Locks are never held during disk reads and writes. Fetches are fully concurrent, while inserts are serialized. Inserts fail on duplicate keys, and are atomic: they either succeed immediately or fail. After an insert, the key is immediately visible to subsequent fetches.
All integer values are stored as big endian. The uint48_t format consists of 6 bytes.
The Key File contains the Header followed by one or more fixed-length Bucket Records.
char[8] Type The characters "nudb.key"
uint16 Version Holds the version number
uint64 UID Unique ID generated on creation
uint64 Appnum Application defined constant
uint16 KeySize Key size in bytes
uint64 Salt A random seed
uint64 Pepper The salt hashed
uint16 BlockSize Size of a file block in bytes
uint16 LoadFactor Target fraction in 65536ths
uint8[56] Reserved Zeroes
uint8[] Reserved Zero-pad to block size
Type
identifies the file as belonging to nudb.
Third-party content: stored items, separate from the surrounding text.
import Summits.QuantumFields.YangMills.Theorems.UnitScaleGibbsBlockPlaquetteOneStepFullLinearisation
import HarnessLib

/-!
# `UnitScaleGibbsBlockPlaquetteLinWeightDefs` — THE NESTED OFFSET-MEAN WEIGHTS `linWeight j a p` OF THE j-FOLD LINEARISATION OF A BLOCK PLAQUETTE
# (ONE recursive `def` + its algebra; brick (W) of the S_lin stub of the crux idea «gross-sd-transfer», LINE 28 candidate on `UnitScaleTilt.HistoryTailL`)

Cell `ym3-torus` (YM ladder rung R3 = continuum SU(2) Yang–Mills on T³ — a RUNG, NOT the Clay problem: not d = 4, not infinite volume, not a
mass gap), crux of record `UnitScaleTilt.HistoryTailL` (stmt-QuantumFields-19936), width seat `ym-ust-19936-w2` (gen 14).  `GrossTransferAnnex4.md`
(ideator ym-r3-idea-2 g15, 2026-08-29) §6: *«stub_lin : dist₁(Ū^{j}(∂a))² ≤ 2N²·Y² + R_lin on G … the genuinely laborious stub; w2∕px10 hold the pen on the
engines»*; §0 CONSTRUCTION C3 («tree-gauge dressing»): the observable is read on the axial-gauge REPRESENTATIVE `V`, all of whose bond variables in
the box are near `1` on the small-field event — so the `j`-fold linearisation of the block plaquette needs NO transports: what survives is ONE
DETERMINISTIC SCALAR WEIGHT per (coarse plaquette, fine plaquette) pair.  This file defines that weight and proves its algebra; the companion
`UnitScaleGibbsBlockPlaquetteTransportFreeLinearisation` (def-free) proves the `j`-fold bound
`‖(V̄^{j}(∂a) − 1) − Σ_p linWeight j a p • (V(∂p) − 1)‖ ≤ ρ_j` by induction over px10 g7's one-step engine ✓`UnitScaleGibbsBlockPlaquetteOneStepFullLinearisation`.

THE DEFINITION (the ONLY non-def-free object S_lin needs; a `def` rather than an `∃` so that further properties — e.g. the load-bearing decay
«(W-P4) `linWeight j a p ≤ c·L^{−j}`» — can be PROVED LATER by anyone instead of being frozen inside one existential):
* `linWeight 0 a p = [a = p]` (the fine plaquette itself);
* `linWeight (j+1) a′ p = |J|⁻¹ · Σ_{J=(r,σ,τ,ρ,ω)} Σ_{t<L} Σ_{s<L} linWeight j (p^{J}_{s,t}(a′)) p`, where `p^{J}_{s,t}(a′) = ⟨shiftN (shiftN x_J ν t) μ s, μ, ν⟩`,
  `x_J = walkEnd (emb a′.src) (stairWord σ (off r))`, are EXACTLY the `|J|·L²` tiles of the translated `L×L` squares of ✓`…OneStepFullLinearisation`
  (px10 g7's (K) letters verbatim): the coupled (0.4) offset-mean over `J ∈ (Fin d → Fin L) × Perm⁴` ([Balaban1987RG1] (0.3)–(0.4)), then the Stokes tiling
  ([Balaban1985Averaging] (19), (47)–(48)).
Print: [Balaban1985Averaging] T. Bałaban, CMP 98 (1985) 17–51, (48) p. 26 *«Σ_{c⊂∂p′} Σ_{x∈B(c₋)} L^{−d} A(Γ_{c,x}) = Σ_{x∈B(y₀)} L^{−d} A(∂(p′)_x) =
Σ_{x∈B(y₀)} L^{−d} Σ_{p⊂(p′)_x} A(∂p)»* — the one-step weights; iterated `j` times they are `linWeight j`.

WHAT THIS FILE PROVES (kernel; ONE `def`, 0 `sorry`; no `instance`, no `notation`): `linWeight_zero_self`, `linWeight_zero_of_ne`, `linWeight_succ`
(the defining equations), ★`linWeight_nonneg`, ★`sum_linWeight` (`Σ_p linWeight j a p = (L·L)^j`: total mass = the number of fine plaquettes tiling the
coarse one), `sum_linWeight_zero_smul` (`Σ_p linWeight 0 a p • X p = X a`), ★`sum_linWeight_succ_smul` (the linear proxy unfolds one level:
`Σ_p linWeight (j+1) a′ p • X p = |J|⁻¹ • Σ_J Σ_{t,s} Σ_p linWeight j (p^J_{s,t}) p • X p` — the shape the (S)-engine's proxy `A` takes in the induction).

HONEST FRAMING.  A definition of lattice bookkeeping weights on the tree's own objects (`--supports stmt-QuantumFields-19936`; review lane); proves no stub,
crux, rung or summit statement; (W-P4), stub_lin, «ShallowFluxSecondMomentL», (Q), K1, `MeanDeviationL`, `HistoryTailL` are NOT proved; the
Yang–Mills mass gap is NOT proved.

References: [Balaban1985Averaging] T. Bałaban, CMP 98 (1985) 17–51, (19) p. 21, (47)–(48) p. 25–26; [Balaban1987RG1] T. Bałaban, CMP 109 (1987) 249–301,
(0.3)–(0.4) pp. 252–253.
-/

noncomputable section

open scoped BigOperators

namespace Summit.QuantumFields.YangMills.Theorems.UnitScaleGibbsBlockPlaquetteLinWeight

open Literature.MathematicalPhysics.QuantumFieldTheory.Balaban1983to89
open Literature.MathematicalPhysics.QuantumFieldTheory.Balaban1983to89.B10Eq47AxialChi (shiftN)
open Literature.MathematicalPhysics.QuantumFieldTheory.Balaban1983to89.BlockAveraging (off)
open T4Continuum (walkEnd stairWord)

variable {P : Params}

/-! ## The definition -/

open scoped Classical in
/-- **THE NESTED OFFSET-MEAN WEIGHT** `linWeight j a p` of the fine plaquette `p : Plaq P 0` in the `j`-fold transport-free linearisation of the
coarse plaquette `a : Plaq P j`: `[a = p]` at `j = 0`, and one level up the `|J|⁻¹`-weighted sum over the coupled (0.4) index `J` and the `L²`
tiles of the translated square of the weights of the tiles. [cite: Balaban1985Averaging, (47)-(48) pp.25-26; Balaban1987RG1, (0.3)-(0.4) pp.252-253] -/
def linWeight : (j : ℕ) → Plaq P j → Plaq P 0 → ℝ
  | 0 => fun a p => if a = p then 1 else 0
  | j + 1 => fun a p =>
      ((Fintype.card ((Fin P.d → Fin P.L) × Equiv.Perm (Fin P.d) × Equiv.Perm (Fin P.d) × Equiv.Perm (Fin P.d) ×
          Equiv.Perm (Fin P.d)) : ℝ))⁻¹ *
        ∑ J : (Fin P.d → Fin P.L) × Equiv.Perm (Fin P.d) × Equiv.Perm (Fin P.d) × Equiv.Perm (Fin P.d) × Equiv.Perm (Fin P.d),
          ∑ t ∈ Finset.range P.L, ∑ s ∈ Finset.range P.L,
            linWeight j ⟨shiftN (shiftN (walkEnd (emb a.src) (stairWord J.2.1 (off J.1))) a.ν t) a.μ s, a.μ, a.ν, a.hμν⟩ p

/-! ## The defining equations -/

/-- `linWeight 0 a a = 1`. [cite: Balaban1985Averaging, (47)-(48) pp.25-26] -/
@[simp] theorem linWeight_zero_self (a : Plaq P 0) : linWeight 0 a a = 1 := by
  simp [linWeight]

/-- `linWeight 0 a p = 0` for `p ≠ a`. [cite: Balaban1985Averaging, (47)-(48) pp.25-26] -/
theorem linWeight_zero_of_ne {a p : Plaq P 0} (h : a ≠ p) : linWeight 0 a p = 0 := by
  simp [linWeight, h]

/-- The recursion: `linWeight (j+1) a′ p = |J|⁻¹ · Σ_J Σ_{t<L} Σ_{s<L} linWeight j (p^J_{s,t}(a′)) p`. [cite: Balaban1985Averaging, (47)-(48) pp.25-26] -/
theorem linWeight_succ (j : ℕ) (a : Plaq P (j + 1)) (p : Plaq P 0) :
    linWeight (j + 1) a p =
      ((Fintype.card ((Fin P.d → Fin P.L) × Equiv.Perm (Fin P.d) × Equiv.Perm (Fin P.d) × Equiv.Perm (Fin P.d) ×
          Equiv.Perm (Fin P.d)) : ℝ))⁻¹ *
        ∑ J : (Fin P.d → Fin P.L) × Equiv.Perm (Fin P.d) × Equiv.Perm (Fin P.d) × Equiv.Perm (Fin P.d) × Equiv.Perm (Fin P.d),
          ∑ t ∈ Finset.range P.L, ∑ s ∈ Finset.range P.L,
            linWeight j ⟨shiftN (shiftN (walkEnd (emb a.src) (stairWord J.2.1 (off J.1))) a.ν t) a.μ s, a.μ, a.ν, a.hμν⟩ p := by
  rfl

/-! ## Nonnegativity and total mass -/

/-- **`0 ≤ linWeight j a p`.** [cite: Balaban1985Averaging, (47)-(48) pp.25-26] -/
theorem linWeight_nonneg : ∀ (j : ℕ) (a : Plaq P j) (p : Plaq P 0), 0 ≤ linWeight j a p
  | 0, a, p => by
    by_cases h : a = p
    · subst h; simp
    · rw [linWeight_zero_of_ne h]
  | j + 1, a, p => by
    rw [linWeight_succ]
    refine mul_nonneg (inv_nonneg.mpr (Nat.cast_nonneg _)) ?_
    exact Finset.sum_nonneg fun J _ => Finset.sum_nonneg fun t _ => Finset.sum_nonneg fun s _ => linWeight_nonneg j _ p

/-- The coupled index type is nonempty (so `|J|⁻¹ · |J| = 1`). [cite: Balaban1987RG1, (0.3)-(0.4) pp.252-253 (bookkeeping)] -/
theorem card_index_ne_zero :
    (Fintype.card ((Fin P.d → Fin P.L) × Equiv.Perm (Fin P.d) × Equiv.Perm (Fin P.d) × Equiv.Perm (Fin P.d) × Equiv.Perm (Fin P.d)) : ℝ) ≠ 0 := by
  haveI : Nonempty (Fin P.d → Fin P.L) := ⟨fun _ => ⟨0, P.L_pos⟩⟩
  exact Nat.cast_ne_zero.mpr Fintype.card_ne_zero

/-- **TOTAL MASS `Σ_p linWeight j a p = (L·L)^j`**: the number of fine plaquettes tiling the coarse one (each level multiplies by the `L²` tiles,
the offset-mean being an average). [cite: Balaban1985Averaging, (47)-(48) pp.25-26] -/
theorem sum_linWeight : ∀ (j : ℕ) (a : Plaq P j), ∑ p : Plaq P 0, linWeight j a p = ((P.L : ℝ) * P.L) ^ j
  | 0, a => by
    rw [pow_zero, Finset.sum_eq_single a (fun p _ hp => linWeight_zero_of_ne (Ne.symm hp)) (fun h => absurd (Finset.mem_univ a) h),
      linWeight_zero_self]
  | j + 1, a => by
    simp only [linWeight_succ]
    rw [← Finset.mul_sum, Finset.sum_comm]
    have inner : ∀ J : (Fin P.d → Fin P.L) × Equiv.Perm (Fin P.d) × Equiv.Perm (Fin P.d) × Equiv.Perm (Fin P.d) × Equiv.Perm (Fin P.d),
        ∑ p : Plaq P 0, ∑ t ∈ Finset.range P.L, ∑ s ∈ Finset.range P.L,
          linWeight j ⟨shiftN (shiftN (walkEnd (emb a.src) (stairWord J.2.1 (off J.1))) a.ν t) a.μ s, a.μ, a.ν, a.hμν⟩ p =
          ((P.L : ℝ) * P.L) * ((P.L : ℝ) * P.L) ^ j := by
      intro J
      rw [Finset.sum_comm]
      simp_rw [Finset.sum_comm (s := (Finset.univ : Finset (Plaq P 0))) (t := Finset.range P.L), sum_linWeight j]
      simp [Finset.sum_const, Finset.card_range]
      ring
    simp_rw [inner]
    rw [Finset.sum_const, Finset.card_univ, nsmul_eq_mul, ← mul_assoc, inv_mul_cancel₀ card_index_ne_zero, one_mul, pow_succ]
    ring

/-! ## The linear proxy: unfolding one level -/

section Proxy

variable {𝕄 : Type*} [AddCommGroup 𝕄] [Module ℂ 𝕄]

/-- `Σ_p linWeight 0 a p • X p = X a` (the level-`0` proxy is the fine plaquette variable itself). [cite: Balaban1985Averaging, (47)-(48) pp.25-26] -/
theorem sum_linWeight_zero_smul (a : Plaq P 0) (X : Plaq P 0 → 𝕄) :
    ∑ p : Plaq P 0, ((linWeight 0 a p : ℝ) : ℂ) • X p = X a := by
  rw [Finset.sum_eq_single a (fun p _ hp => by rw [linWeight_zero_of_ne (Ne.symm hp)]; simp)
    (fun h => absurd (Finset.mem_univ a) h), linWeight_zero_self]
  simp

/-- **THE PROXY UNFOLDS ONE LEVEL**: `Σ_p linWeight (j+1) a′ p • X p = |J|⁻¹ • Σ_J Σ_{t<L} Σ_{s<L} (Σ_p linWeight j (p^J_{s,t}(a′)) p • X p)` — the level-`(j+1)`
linear proxy is the offset-mean over the coupled index and the tiles of the level-`j` proxies of the tiles (the shape the (S)-engine
✓`…OneStepFullLinearisation.norm_plaqHol_avgFun_sub_one_sub_fullLin_proxy_le` consumes, transports removed). [cite: Balaban1985Averaging, (47)-(48) pp.25-26] -/
theorem sum_linWeight_succ_smul (j : ℕ) (a : Plaq P (j + 1)) (X : Plaq P 0 → 𝕄) :
    ∑ p : Plaq P 0, ((linWeight (j + 1) a p : ℝ) : ℂ) • X p =
      ((Fintype.card ((Fin P.d → Fin P.L) × Equiv.Perm (Fin P.d) × Equiv.Perm (Fin P.d) × Equiv.Perm (Fin P.d) ×
          Equiv.Perm (Fin P.d)) : ℂ))⁻¹ •
        ∑ J : (Fin P.d → Fin P.L) × Equiv.Perm (Fin P.d) × Equiv.Perm (Fin P.d) × Equiv.Perm (Fin P.d) × Equiv.Perm (Fin P.d),
          ∑ t ∈ Finset.range P.L, ∑ s ∈ Finset.range P.L,
            ∑ p : Plaq P 0, ((linWeight j ⟨shiftN (shiftN (walkEnd (emb a.src) (stairWord J.2.1 (off J.1))) a.ν t) a.μ s, a.μ, a.ν, a.hμν⟩ p
              : ℝ) : ℂ) • X p := by
  simp only [linWeight_succ, Complex.ofReal_mul, Complex.ofReal_inv, Complex.ofReal_natCast, Complex.ofReal_sum, mul_smul, Finset.sum_smul,
    ← Finset.smul_sum]
  congr 1
  rw [Finset.sum_comm]
  refine Finset.sum_congr rfl fun J _ => ?_
  rw [Finset.sum_comm]
  refine Finset.sum_congr rfl fun t _ => ?_
  rw [Finset.sum_comm]

end Proxy

end Summit.QuantumFields.YangMills.Theorems.UnitScaleGibbsBlockPlaquetteLinWeight

end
UID
is
generated randomly when the database is created, and this value
is stored in the data and log files as well - it's used
to determine if files belong to the same database. Salt
is
generated when the database is created and helps prevent
complexity attacks; it is prepended to the key material
when computing a hash, or used to initialize the state of
the hash function. Appnum
is an application defined constant
set when the database is created. It can be used for anything,
for example to distinguish between different data formats.
Pepper
is computed by hashing Salt
using a hash function
seeded with the salt. This is used to fingerprint the hash
function used. If a database is opened and the fingerprint
does not match the hash calculation performed using the template
argument provided when constructing the store, an exception
is thrown.
The header for the key file contains the File Header followed by the information above. The Capacity is the number of keys per bucket, and defines the size of a bucket record. The load factor is the target fraction of bucket occupancy.
None of the information in the key file header or the data file header may be changed after the database is created, including the Appnum.
uint16 Count Number of keys in this bucket
uint48 Spill Offset of the next spill record or 0
BucketEntry[] Entries The bucket entries
uint48 Offset Offset in data file of the data
uint48 Size The size of the value in bytes
uint48 Hash The hash of the key
The Data File contains the Header followed by zero or more variable-length Value Records and Spill Records.
char[8] Type The characters "nudb.dat"
uint16 Version Holds the version number
uint64 UID Unique ID generated on creation
uint64 Appnum Application defined constant
uint16 KeySize Key size in bytes
uint8[64] (reserved) Zeroes
UID contains the same value as the salt in the corresponding key file. This is placed in the data file so that key and value files belonging to the same database can be identified.
uint48 Size Size of the value in bytes
uint8[KeySize] Key The key.
uint8[Size] Data The value data.
uint48 Zero All zero, identifies a spill record
uint16 Size Bytes in spill bucket (for skipping)
Bucket SpillBucket Bucket Record
The Log file contains the Header followed by zero or more fixed size log records. Each log record contains a snapshot of a bucket. When a database is not closed cleanly, the recovery process applies the log records to the key file, overwriting data that may be only partially updated with known good information. After the log records are applied, the data and key files are truncated to the last known good size.
char[8] Type The characters "nudb.log"
uint16 Version Holds the version number
uint64 UID Unique ID generated on creation
uint64 Appnum Application defined constant
uint16 KeySize Key size in bytes
uint64 Salt A random seed.
uint64 Pepper The salt hashed
uint16 BlockSize Size of a file block in bytes
uint64 KeyFileSize Size of key file.
uint64 DataFileSize Size of data file.
uint64_t Index Bucket index (0-based)
Bucket Bucket Compact Bucket record
Compact buckets include only Size entries. These are primarily used to minimize the volume of writes to the log file.